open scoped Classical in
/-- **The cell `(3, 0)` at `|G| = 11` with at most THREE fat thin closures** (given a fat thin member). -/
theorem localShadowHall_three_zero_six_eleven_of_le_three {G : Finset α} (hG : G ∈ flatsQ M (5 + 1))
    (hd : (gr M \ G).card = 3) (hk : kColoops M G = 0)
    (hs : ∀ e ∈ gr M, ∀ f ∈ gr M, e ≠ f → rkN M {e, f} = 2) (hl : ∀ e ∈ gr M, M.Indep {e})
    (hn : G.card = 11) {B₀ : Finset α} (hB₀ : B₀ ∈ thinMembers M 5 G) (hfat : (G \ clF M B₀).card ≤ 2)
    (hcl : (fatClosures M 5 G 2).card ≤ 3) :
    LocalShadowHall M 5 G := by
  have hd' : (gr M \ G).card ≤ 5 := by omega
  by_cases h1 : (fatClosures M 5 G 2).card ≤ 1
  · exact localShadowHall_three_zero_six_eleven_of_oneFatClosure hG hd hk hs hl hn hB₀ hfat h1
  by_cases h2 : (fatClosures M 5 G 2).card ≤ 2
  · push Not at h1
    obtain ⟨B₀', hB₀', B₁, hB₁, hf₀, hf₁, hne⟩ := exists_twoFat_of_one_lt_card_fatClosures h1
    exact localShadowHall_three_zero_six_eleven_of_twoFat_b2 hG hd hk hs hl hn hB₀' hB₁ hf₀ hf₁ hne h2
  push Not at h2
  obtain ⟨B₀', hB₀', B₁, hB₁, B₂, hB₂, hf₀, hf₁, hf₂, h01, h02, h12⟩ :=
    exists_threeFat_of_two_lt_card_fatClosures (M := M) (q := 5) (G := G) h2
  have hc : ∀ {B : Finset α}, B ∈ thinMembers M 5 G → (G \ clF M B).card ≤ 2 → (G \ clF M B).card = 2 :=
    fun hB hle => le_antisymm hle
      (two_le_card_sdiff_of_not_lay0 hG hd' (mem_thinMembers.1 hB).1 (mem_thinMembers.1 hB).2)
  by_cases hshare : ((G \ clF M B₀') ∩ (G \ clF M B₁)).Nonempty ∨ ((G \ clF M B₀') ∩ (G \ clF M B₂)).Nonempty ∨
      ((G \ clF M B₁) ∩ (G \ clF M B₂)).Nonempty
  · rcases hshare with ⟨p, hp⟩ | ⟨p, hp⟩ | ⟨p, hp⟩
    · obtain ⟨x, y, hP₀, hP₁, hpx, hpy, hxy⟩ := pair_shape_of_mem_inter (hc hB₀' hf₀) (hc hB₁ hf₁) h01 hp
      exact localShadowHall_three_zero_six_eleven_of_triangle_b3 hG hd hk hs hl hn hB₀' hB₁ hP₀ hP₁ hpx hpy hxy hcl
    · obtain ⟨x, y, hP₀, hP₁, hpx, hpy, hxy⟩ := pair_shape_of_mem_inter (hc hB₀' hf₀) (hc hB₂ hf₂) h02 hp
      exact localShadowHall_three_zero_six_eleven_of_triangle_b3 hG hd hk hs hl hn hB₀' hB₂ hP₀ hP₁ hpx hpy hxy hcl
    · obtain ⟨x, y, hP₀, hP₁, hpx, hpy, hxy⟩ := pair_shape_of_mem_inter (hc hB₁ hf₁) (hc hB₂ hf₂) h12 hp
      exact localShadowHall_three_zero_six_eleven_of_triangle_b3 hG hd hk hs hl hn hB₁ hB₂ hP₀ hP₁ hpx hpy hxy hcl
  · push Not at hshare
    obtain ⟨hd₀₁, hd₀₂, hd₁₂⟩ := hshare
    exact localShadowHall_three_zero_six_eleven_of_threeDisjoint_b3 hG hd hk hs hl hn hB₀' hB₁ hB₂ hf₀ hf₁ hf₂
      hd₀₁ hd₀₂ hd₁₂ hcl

TASK STATEMENT
Quote, without any change, each line from the one that contains "exists_threeFat_of_two_lt_card_fatClosures (M := M)" through the end of the material.

SOLUTION TO THIS TASK
    exists_threeFat_of_two_lt_card_fatClosures (M := M) (q := 5) (G := G) h2
  have hc : ∀ {B : Finset α}, B ∈ thinMembers M 5 G → (G \ clF M B).card ≤ 2 → (G \ clF M B).card = 2 :=
    fun hB hle => le_antisymm hle
      (two_le_card_sdiff_of_not_lay0 hG hd' (mem_thinMembers.1 hB).1 (mem_thinMembers.1 hB).2)
  by_cases hshare : ((G \ clF M B₀') ∩ (G \ clF M B₁)).Nonempty ∨ ((G \ clF M B₀') ∩ (G \ clF M B₂)).Nonempty ∨
      ((G \ clF M B₁) ∩ (G \ clF M B₂)).Nonempty
  · rcases hshare with ⟨p, hp⟩ | ⟨p, hp⟩ | ⟨p, hp⟩
    · obtain ⟨x, y, hP₀, hP₁, hpx, hpy, hxy⟩ := pair_shape_of_mem_inter (hc hB₀' hf₀) (hc hB₁ hf₁) h01 hp
      exact localShadowHall_three_zero_six_eleven_of_triangle_b3 hG hd hk hs hl hn hB₀' hB₁ hP₀ hP₁ hpx hpy hxy hcl
    · obtain ⟨x, y, hP₀, hP₁, hpx, hpy, hxy⟩ := pair_shape_of_mem_inter (hc hB₀' hf₀) (hc hB₂ hf₂) h02 hp
      exact localShadowHall_three_zero_six_eleven_of_triangle_b3 hG hd hk hs hl hn hB₀' hB₂ hP₀ hP₁ hpx hpy hxy hcl
    · obtain ⟨x, y, hP₀, hP₁, hpx, hpy, hxy⟩ := pair_shape_of_mem_inter (hc hB₁ hf₁) (hc hB₂ hf₂) h12 hp
      exact localShadowHall_three_zero_six_eleven_of_triangle_b3 hG hd hk hs hl hn hB₁ hB₂ hP₀ hP₁ hpx hpy hxy hcl
  · push Not at hshare
    obtain ⟨hd₀₁, hd₀₂, hd₁₂⟩ := hshare
    exact localShadowHall_three_zero_six_eleven_of_threeDisjoint_b3 hG hd hk hs hl hn hB₀' hB₁ hB₂ hf₀ hf₁ hf₂
      hd₀₁ hd₀₂ hd₁₂ hcl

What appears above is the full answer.